Одну из самых крупных этноконфессиональных групп «инородцев» составляли татары-мусульмане, абсолютное большинство которых проживало в сельской местности. Согласно данным переписи 1897 г., их численность в Волго-Уральском регионе составляла 2 249 539 человек (из них городское население — 110 914 человек (4 %), сельское — 2 138 625 человек (95,1 %)1.

Знание разговорного русского языка, обладание навыками чтения и письма было характерно лишь для жителей городов, мелких чиновников и торговцев. Татарские крестьяне не были особо заинтересованы в изучении грамоты. В аграрном Волго-Уральском регионе потребность знания государственного языка была сведена к минимуму, поскольку взаимодействие с органами власти осуществлялось через выборных представителей, сельское общество самостоятельно решало свои социальные проблемы, дети татар получали образование и воспитывались в конфессиональных школах на родном языке. В дополнение ко всему, изучение русского языка муллы-традиционалисты переводили на плоскость религиозного запрета и считали грехом2.

Утверждение Александром II 26 марта 1870 г. «Правил о мерах к образованию населяющих Россию инородцев» для губерний Казанского и Одесского учебных округов явилось попыткой государства решить проблему отчужденности нерусских народов от общественной жизни империи.

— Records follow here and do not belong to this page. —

import Summits.QuantumFields.YangMills.Theorems.UnitScaleTiltProp7LineAvgTwoBlock
import HarnessLib

/-!
# Route `UnitScaleTilt`, crux K1 child «MinimiserStabilityRegPr» (stmt-QuantumFields-19200), registered stub `stub_prop7From14` (leaf V3 «Prop 7 from a
# background (14)») — THE SECOND-ORDER TAYLOR REMAINDER OF THE STRAIGHT-LINE BLOCK AVERAGE IN `ℓ²`-ALONG-CONTOURS FORM (flat main term):
# `‖L^{−kd}Σ_{x∈B^k(y)}(Π_{t<L^k}(1 + Y(x+te_μ)) − 1) − L^k·(Q_kY)(c)‖ ≤ L^{−k(d−1)}·Σ_{x∈B^k(y)}Σ_{t<L^k}‖Y(x+te_μ)‖²`

Cell `ym3-torus` ∕ fleet seat `ym-ust-19200-p1` (gen 4).  WHERE THIS SITS.  In the `ℓ²` route to the uniqueness clause of [Balaban1985Variational] Prop. 7
at the d = 3 carrier (p504929), a secant `Y = WU⁻¹ − 1` between two points of one averaging fibre satisfies the constraint to second order: the linearised
average `(M_UY)(c)` equals minus the Taylor remainder of the averaging map.  Two steps of the route consume `Σ_c‖M_UY(c)‖` and `L^{k(d−2)}Σ_c‖M_UY(c)‖²`
(the multiplier pairing `⟨μ, M_UY⟩` of `UnitScaleTiltProp7LineAvgAdjoint` and the averaging penalty of the off-kernel coercivity forms p483802 ∕ p505901), and
both are affordable ONLY with the remainder in `ℓ²`-ALONG-CONTOURS form — `O(L^k)·Σ_{contour}‖Y‖²` per contour, by Cauchy–Schwarz on `(Σ_{contour}‖Y‖)²` —
not with the sup form `(ℓδ)²` of the one-step linearisation (`BlockAveragingEMLLinearised`, p482040), which loses a volume factor `L^{kd}` against `Σ‖Y‖²`.
This file proves the `ℓ²`-along-contours remainder bound for the FLAT STRAIGHT-LINE MAIN TERM (products `Π_{t<L^k}(1 + Y(x + te_μ))` in an arbitrary normed
ring, no projection to the group, no comb legs): the model statement of the located brick D1c (iii) of the seat's CARD-19200-V3-g4.

WHAT IS PROVED HERE (sorry-free, no definition; [folklore]).
* §1 ordered-product estimates in a normed ring: `norm_prod_ofFn_sub_one_le` (`‖Π(1+f_i) − 1‖ ≤ Π(1+‖f_i‖) − 1`),
  `norm_prod_ofFn_sub_one_sub_sum_le` (`‖Π(1+f_i) − 1 − Σf_i‖ ≤ Π(1+‖f_i‖) − 1 − Σ‖f_i‖`), `prod_one_add_sub_one_sub_sum_le_sq`
  (`Π(1+a_i) − 1 − Σa_i ≤ (Σa_i)²` for `a_i ≥ 0`, `Σa_i ≤ 1`), **`norm_prod_ofFn_sub_one_sub_sum_le_mul_sum_sq`** (`‖Π(1+f_i) − 1 − Σf_i‖ ≤ n·Σ‖f_i‖²` when
  `Σ‖f_i‖ ≤ 1`).
* §2 **`norm_blockSum_lineProd_sub_le`**: for `‖Y‖ ≤ δ` with `L^k·δ ≤ 1`, `‖Σ_{x∈B^k(c₋)}(Π_{t<L^k}(1 + Y(x+te_μ)) − 1 − Σ_{t<L^k}Y(x+te_μ))‖ ≤
  L^k·Σ_{x∈B^k(c₋)}Σ_{t<L^k}‖Y(x+te_μ)‖²`; **`norm_avg_lineProd_sub_smul_bondAvgIter_le`**: the displayed inequality of the title with `Q_k = bondAvgIter k`
  (`Prop7FlatCoercivity.bondAvgIter_eq_lineBlockAvg`); `…_T3` at the d = 3 carrier for `M₂(ℂ)`-valued fields.

WHAT THIS IS NOT.  Not the (0.4) average of record (`BlockAveraging.avgFun`: `exp`-mean-`log` of comb-decorated contours at a background) — its one-step
linearisation with SUP remainder is `BlockAveragingEMLLinearised(Background)` (p482040/p484812); the `ℓ²`-along-contours remainder for it, k-fold and at a
small-field background, is open (CARD-19200-V3-g4 §Open, D1c (iii)).  Nothing of Bałaban's is asserted.

References: T. Bałaban, CMP 102 (1985) 277–309 [Balaban1985Variational] ((44) p.285, (152) p.300); CMP 98 (1985) 17–51 [Balaban1985Averaging] (Prop. 3 (122)–(125) p.36).
-/

noncomputable section

open scoped BigOperators

namespace Summit.QuantumFields.YangMills.Theorems.Prop7LineAvgTaylor

open Literature.MathematicalPhysics.QuantumFieldTheory.Balaban1983to89
open Finset LatticeFieldCalculus B1RG242Torus
open Summit.QuantumFields.YangMills.Theorems.Prop7FlatCoercivity (iterate_shift_eq_runSite runSite_runSite sum_fibre_eq_sum_offsets)

/-! ## §1 Ordered products close to one -/

section Products

variable {𝔸 : Type*} [NormedRing 𝔸]

/-- **FIRST PRODUCT ESTIMATE**: `‖Π_i(1 + f_i) − 1‖ ≤ Π_i(1 + ‖f_i‖) − 1` (ordered product). [folklore] -/
theorem norm_prod_ofFn_sub_one_le : ∀ (n : ℕ) (f : Fin n → 𝔸),
    ‖(List.ofFn fun i => 1 + f i).prod - 1‖ ≤ (∏ i, (1 + ‖f i‖)) - 1
  | 0, f => by simp
  | n + 1, f => by
    rw [List.ofFn_succ, List.prod_cons, Fin.prod_univ_succ]
    have ih := norm_prod_ofFn_sub_one_le n (fun i => f i.succ)
    set Pr := (List.ofFn fun i : Fin n => 1 + f i.succ).prod with hPr
    have hP0 : 0 ≤ (∏ i : Fin n, (1 + ‖f i.succ‖)) - 1 := (norm_nonneg _).trans ih
    have key : (1 + f 0) * Pr - 1 = (Pr - 1) + f 0 * (Pr - 1) + f 0 := by noncomm_ring
    rw [key]
    calc ‖(Pr - 1) + f 0 * (Pr - 1) + f 0‖ ≤ ‖Pr - 1‖ + ‖f 0‖ * ‖Pr - 1‖ + ‖f 0‖ :=
          (norm_add_le _ _).trans (add_le_add ((norm_add_le _ _).trans (add_le_add le_rfl (norm_mul_le _ _))) le_rfl)
      _ ≤ ((∏ i : Fin n, (1 + ‖f i.succ‖)) - 1) + ‖f 0‖ * ((∏ i : Fin n, (1 + ‖f i.succ‖)) - 1) + ‖f 0‖ := by gcongr
      _ = (1 + ‖f 0‖) * ∏ i : Fin n, (1 + ‖f i.succ‖) - 1 := by ring

/-- **SECOND PRODUCT ESTIMATE**: `‖Π_i(1 + f_i) − 1 − Σ_i f_i‖ ≤ Π_i(1 + ‖f_i‖) − 1 − Σ_i‖f_i‖`. [folklore] -/
theorem norm_prod_ofFn_sub_one_sub_sum_le : ∀ (n : ℕ) (f : Fin n → 𝔸),
    ‖(List.ofFn fun i => 1 + f i).prod - 1 - ∑ i, f i‖ ≤ (∏ i, (1 + ‖f i‖)) - 1 - ∑ i, ‖f i‖
  | 0, f => by simp
  | n + 1, f => by
    rw [List.ofFn_succ, List.prod_cons, Fin.prod_univ_succ, Fin.sum_univ_succ, Fin.sum_univ_succ]
    have ih := norm_prod_ofFn_sub_one_sub_sum_le n (fun i => f i.succ)
    have ih1 := norm_prod_ofFn_sub_one_le n (fun i => f i.succ)
    set Pr := (List.ofFn fun i : Fin n => 1 + f i.succ).prod with hPr
    have key : (1 + f 0) * Pr - 1 - (f 0 + ∑ i : Fin n, f i.succ) = (Pr - 1 - ∑ i : Fin n, f i.succ) + f 0 * (Pr - 1) := by noncomm_ring
    rw [key]
    calc ‖(Pr - 1 - ∑ i : Fin n, f i.succ) + f 0 * (Pr - 1)‖ ≤ ‖Pr - 1 - ∑ i : Fin n, f i.succ‖ + ‖f 0‖ * ‖Pr - 1‖ :=
          (norm_add_le _ _).trans (add_le_add le_rfl (norm_mul_le _ _))
      _ ≤ ((∏ i : Fin n, (1 + ‖f i.succ‖)) - 1 - ∑ i : Fin n, ‖f i.succ‖) + ‖f 0‖ * ((∏ i : Fin n, (1 + ‖f i.succ‖)) - 1) :=
          add_le_add ih (mul_le_mul_of_nonneg_left ih1 (norm_nonneg _))
      _ = (1 + ‖f 0‖) * ∏ i : Fin n, (1 + ‖f i.succ‖) - 1 - (‖f 0‖ + ∑ i : Fin n, ‖f i.succ‖) := by ring

/-- `Π_i(1 + a_i) − 1 − Σ_i a_i ≤ (Σ_i a_i)²` for `a_i ≥ 0` with `Σ_i a_i ≤ 1` (`Π(1+a_i) ≤ e^{Σa_i}` and `e^s − 1 − s ≤ s²` on `[0,1]`). [folklore] -/
theorem prod_one_add_sub_one_sub_sum_le_sq {n : ℕ} (a : Fin n → ℝ) (ha : ∀ i, 0 ≤ a i) (hs : ∑ i, a i ≤ 1) :
    (∏ i, (1 + a i)) - 1 - ∑ i, a i ≤ (∑ i, a i) ^ 2 := by
  have hs0 : 0 ≤ ∑ i, a i := Finset.sum_nonneg fun i _ => ha i
  have h1 : ∏ i, (1 + a i) ≤ Real.exp (∑ i, a i) := by
    rw [Real.exp_sum]
    exact Finset.prod_le_prod (fun i _ => by linarith [ha i]) (fun i _ => by linarith [Real.add_one_le_exp (a i)])
  have h2 : |Real.exp (∑ i, a i) - 1 - ∑ i, a i| ≤ (∑ i, a i) ^ 2 :=
    Real.abs_exp_sub_one_sub_id_le (by rw [abs_of_nonneg hs0]; exact hs)
  linarith [le_abs_self (Real.exp (∑ i, a i) - 1 - ∑ i, a i)]

/-- **`‖Π_i(1 + f_i) − 1 − Σ_i f_i‖ ≤ n·Σ_i‖f_i‖²`** when `Σ_i‖f_i‖ ≤ 1` (second product estimate, `e^s − 1 − s ≤ s²`, Cauchy–Schwarz). [folklore] -/
theorem norm_prod_ofFn_sub_one_sub_sum_le_mul_sum_sq {n : ℕ} (f : Fin n → 𝔸) (hs : ∑ i, ‖f i‖ ≤ 1) :
    ‖(List.ofFn fun i => 1 + f i).prod - 1 - ∑ i, f i‖ ≤ (n : ℝ) * ∑ i, ‖f i‖ ^ 2 := by
  have h1 := norm_prod_ofFn_sub_one_sub_sum_le n f
  have h2 := prod_one_add_sub_one_sub_sum_le_sq (fun i => ‖f i‖) (fun i => norm_nonneg _) hs
  have h3 : (∑ i, ‖f i‖) ^ 2 ≤ (n : ℝ) * ∑ i, ‖f i‖ ^ 2 := by
    have := Finset.sum_mul_sq_le_sq_mul_sq (univ : Finset (Fin n)) (fun _ => (1 : ℝ)) (fun i => ‖f i‖)
    simp only [one_mul, one_pow, Finset.sum_const, Finset.card_univ, Fintype.card_fin, nsmul_eq_mul, mul_one] at this
    exact this
  linarith

end Products

/-! ## §2 The straight-line block average: second-order remainder in `ℓ²`-along-contours form -/

section Block

variable {P : Params} {k : ℕ} {𝔸 : Type*} [NormedRing 𝔸]

/-- **BLOCK SUM OF CONTOUR PRODUCTS, SECOND-ORDER REMAINDER**: for `‖Y‖ ≤ δ` with `L^k·δ ≤ 1`,
`‖Σ_{x∈B^k(c₋)}(Π_{t<L^k}(1 + Y(x+te_μ)) − 1 − Σ_{t<L^k}Y(x+te_μ))‖ ≤ L^k·Σ_{x∈B^k(c₋)}Σ_{t<L^k}‖Y(x+te_μ)‖²`.
[cite: Balaban1985Averaging, Prop. 3 (122)-(125) p.36] -/
theorem norm_blockSum_lineProd_sub_le {δ : ℝ} (Y : PBond P 0 → 𝔸) (hY : ∀ b : PBond P 0, ‖Y b‖ ≤ δ) (hδ : (P.L : ℝ) ^ k * δ ≤ 1) (c : PBond P k) :
    ‖∑ x ∈ univ.filter (fun x : Site P 0 => Site.proj k k x = c.src),
        ((List.ofFn fun t : Fin (P.L ^ k) => 1 + Y ⟨runSite x c.dir t, c.dir⟩).prod - 1 - ∑ t : Fin (P.L ^ k), Y ⟨runSite x c.dir t, c.dir⟩)‖
      ≤ (P.L : ℝ) ^ k * ∑ x ∈ univ.filter (fun x : Site P 0 => Site.proj k k x = c.src), ∑ t : Fin (P.L ^ k), ‖Y ⟨runSite x c.dir t, c.dir⟩‖ ^ 2 := by
  have hline : ∀ x : Site P 0, ‖(List.ofFn fun t : Fin (P.L ^ k) => 1 + Y ⟨runSite x c.dir t, c.dir⟩).prod - 1 - ∑ t : Fin (P.L ^ k), Y ⟨runSite x c.dir t, c.dir⟩‖
      ≤ (P.L : ℝ) ^ k * ∑ t : Fin (P.L ^ k), ‖Y ⟨runSite x c.dir t, c.dir⟩‖ ^ 2 := by
    intro x
    have hs : ∑ t : Fin (P.L ^ k), ‖Y ⟨runSite x c.dir t, c.dir⟩‖ ≤ 1 := by
      calc ∑ t : Fin (P.L ^ k), ‖Y ⟨runSite x c.dir t, c.dir⟩‖ ≤ ∑ _t : Fin (P.L ^ k), δ := Finset.sum_le_sum fun t _ => hY _
        _ = (P.L : ℝ) ^ k * δ := by rw [Finset.sum_const, Finset.card_univ, Fintype.card_fin, nsmul_eq_mul]; push_cast; ring
        _ ≤ 1 := hδ
    have := norm_prod_ofFn_sub_one_sub_sum_le_mul_sum_sq (fun t : Fin (P.L ^ k) => Y ⟨runSite x c.dir t, c.dir⟩) hs
    push_cast at this
    exact this
  refine (norm_sum_le _ _).trans ?_
  rw [Finset.mul_sum]
  exact Finset.sum_le_sum fun x _ => hline x

/-- **THE STRAIGHT-LINE BLOCK AVERAGE TO SECOND ORDER IN `ℓ²`-ALONG-CONTOURS FORM**: for `‖Y‖ ≤ δ` with `L^k·δ ≤ 1`, `k` in the standing range,
`‖L^{−kd}Σ_{x∈B^k(c₋)}(Π_{t<L^k}(1 + Y(x+te_μ)) − 1) − L^k·(Q_kY)(c)‖ ≤ L^{−k(d−1)}·Σ_{x∈B^k(c₋)}Σ_{t<L^k}‖Y(x+te_μ)‖²`, `Q_k = bondAvgIter k`
(`(Q_kY)(c) = L^{−k(d+1)}Σ_xΣ_t Y(x+te_μ)`, `Prop7FlatCoercivity.bondAvgIter_eq_lineBlockAvg`): on an averaging fibre (`block average of the products =
that of the background`) the linearised average is quadratically small in the `ℓ²` mass of `Y` on the block pair, with the factor `L^{−k(d−1)}`.
[cite: Balaban1985Averaging, Prop. 3 (122)-(125) p.36] -/
theorem norm_avg_lineProd_sub_smul_bondAvgIter_le [NormedAlgebra ℝ 𝔸] (hk : k ≤ P.m + P.K) {δ : ℝ} (Y : VecField P 0 𝔸)
    (hY : ∀ b : PBond P 0, ‖Y b‖ ≤ δ) (hδ : (P.L : ℝ) ^ k * δ ≤ 1) (c : PBond P k) :
    ‖(((P.L : ℝ) ^ k) ^ P.d)⁻¹ • ∑ x ∈ univ.filter (fun x : Site P 0 => Site.proj k k x = c.src),
          ((List.ofFn fun t : Fin (P.L ^ k) => 1 + Y ⟨runSite x c.dir t, c.dir⟩).prod - 1)
        - ((P.L : ℝ) ^ k) • bondAvgIter k Y c‖
      ≤ (((P.L : ℝ) ^ k) ^ (P.d - 1))⁻¹ *
        ∑ x ∈ univ.filter (fun x : Site P 0 => Site.proj k k x = c.src), ∑ t : Fin (P.L ^ k), ‖Y ⟨runSite x c.dir t, c.dir⟩‖ ^ 2 := by
  have hN : (0 : ℝ) < (P.L : ℝ) ^ k := pow_pos (by exact_mod_cast P.L_pos) k
  have hd : 1 ≤ P.d := P.hd
  -- `L^k • Q_kY(c) = L^{-kd} • Σ_x Σ_t Y`
  have hQ : ((P.L : ℝ) ^ k) • bondAvgIter k Y c = (((P.L : ℝ) ^ k) ^ P.d)⁻¹ •
      ∑ x ∈ univ.filter (fun x : Site P 0 => Site.proj k k x = c.src), ∑ t : Fin (P.L ^ k), Y ⟨runSite x c.dir t, c.dir⟩ := by
    rw [Prop7FlatCoercivity.bondAvgIter_eq_lineBlockAvg hk Y c, smul_smul]
    simp only [iterate_shift_eq_runSite, Finset.sum_range]
    congr 1
    field_simp
  rw [hQ, ← smul_sub, ← Finset.sum_sub_distrib, norm_smul, norm_inv, norm_pow, norm_pow, Real.norm_natCast]
  have hB := norm_blockSum_lineProd_sub_le Y hY hδ c
  have hpow : (((P.L : ℝ) ^ k) ^ P.d)⁻¹ * ((P.L : ℝ) ^ k) = (((P.L : ℝ) ^ k) ^ (P.d - 1))⁻¹ := by
    have : ((P.L : ℝ) ^ k) ^ P.d = ((P.L : ℝ) ^ k) ^ (P.d - 1) * (P.L : ℝ) ^ k := by rw [← pow_succ]; congr 1; omega
    rw [this]; field_simp
  calc (((P.L : ℝ) ^ k) ^ P.d)⁻¹ * ‖∑ x ∈ univ.filter (fun x : Site P 0 => Site.proj k k x = c.src),
          (((List.ofFn fun t : Fin (P.L ^ k) => 1 + Y ⟨runSite x c.dir t, c.dir⟩).prod - 1) - ∑ t : Fin (P.L ^ k), Y ⟨runSite x c.dir t, c.dir⟩)‖
      ≤ (((P.L : ℝ) ^ k) ^ P.d)⁻¹ * ((P.L : ℝ) ^ k *
          ∑ x ∈ univ.filter (fun x : Site P 0 => Site.proj k k x = c.src), ∑ t : Fin (P.L ^ k), ‖Y ⟨runSite x c.dir t, c.dir⟩‖ ^ 2) :=
        mul_le_mul_of_nonneg_left hB (by positivity)
    _ = _ := by rw [← mul_assoc, hpow]

end Block

/-! ## §3 At the d = 3 carrier -/

open scoped Matrix.Norms.L2Operator in
/-- **AT THE d = 3 CARRIER** of `T3Thm1Carrier.varProblem3 F n K` (`k = K − n`, `M₂(ℂ)`-valued fluctuation fields in the `L²`-operator norm): for
`‖Y‖ ≤ δ` with `L^{K−n}δ ≤ 1`, `‖L^{−3(K−n)}Σ_{x∈B(c₋)}(Π_t(1 + Y(x+te_μ)) − 1) − L^{K−n}(Q_{K−n}Y)(c)‖ ≤ L^{−2(K−n)}·Σ_{x∈B(c₋)}Σ_t‖Y(x+te_μ)‖²`.
[cite: Balaban1985Averaging, Prop. 3 (122)-(125) p.36] -/
theorem norm_avg_lineProd_sub_smul_bondAvgIter_le_T3 (F : T3ContinuumYM3Torus.T3Family) (n K : ℕ) {δ : ℝ}
    (Y : VecField (F.P K) 0 (Matrix (Fin 2) (Fin 2) ℂ)) (hY : ∀ b : PBond (F.P K) 0, ‖Y b‖ ≤ δ) (hδ : (F.L : ℝ) ^ (K - n) * δ ≤ 1)
    (c : PBond (F.P K) (K - n)) :
    ‖(((F.L : ℝ) ^ (K - n)) ^ 3)⁻¹ • ∑ x ∈ univ.filter (fun x : Site (F.P K) 0 => Site.proj (K - n) (K - n) x = c.src),
          ((List.ofFn fun t : Fin (F.L ^ (K - n)) => 1 + Y ⟨runSite x c.dir t, c.dir⟩).prod - 1)
        - ((F.L : ℝ) ^ (K - n)) • bondAvgIter (K - n) Y c‖
      ≤ (((F.L : ℝ) ^ (K - n)) ^ 2)⁻¹ *
        ∑ x ∈ univ.filter (fun x : Site (F.P K) 0 => Site.proj (K - n) (K - n) x = c.src), ∑ t : Fin (F.L ^ (K - n)), ‖Y ⟨runSite x c.dir t, c.dir⟩‖ ^ 2 := by
  have h := norm_avg_lineProd_sub_smul_bondAvgIter_le (P := F.P K) (k := K - n) (show K - n ≤ F.m + K by omega) Y hY hδ c
  have hd : (F.P K).d = 3 := rfl
  rw [hd] at h
  exact h

end Summit.QuantumFields.YangMills.Theorems.Prop7LineAvgTaylor

end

Анализ «Правил» позволяет сделать вывод о том, что правительство пыталось фактически обязать татар изучать русский язык путем осуществления ряда мероприятий. Прежде всего, обучаться грамоте они должны были в учреждаемых за счет казны начальных сельских и городских русско-татарских училищах, где основными предметами являлись русский язык и арифметика3. При этом первоначально уроки должны были вестись на татарском языке. Осознавая, что обеспечение всего татаро-мусульманского населения казенными школами окажется обременительным для бюджета, «Правила» предусматривали возможность открытия русских классов при вновь создаваемых за счет населения мектебе и медресе. «Мотивировать» мусульман к этому правительство пыталось путем установления запрета на открытие новых конфессиональных школ без указанных классов. Кроме того, на средства казны предполагалось учредить две учительские школы в Уфе и Симферополе, а наблюдение за татарскими школами и за русскими классами при мектебе и медресе передавалось инспекторам народных училищ4.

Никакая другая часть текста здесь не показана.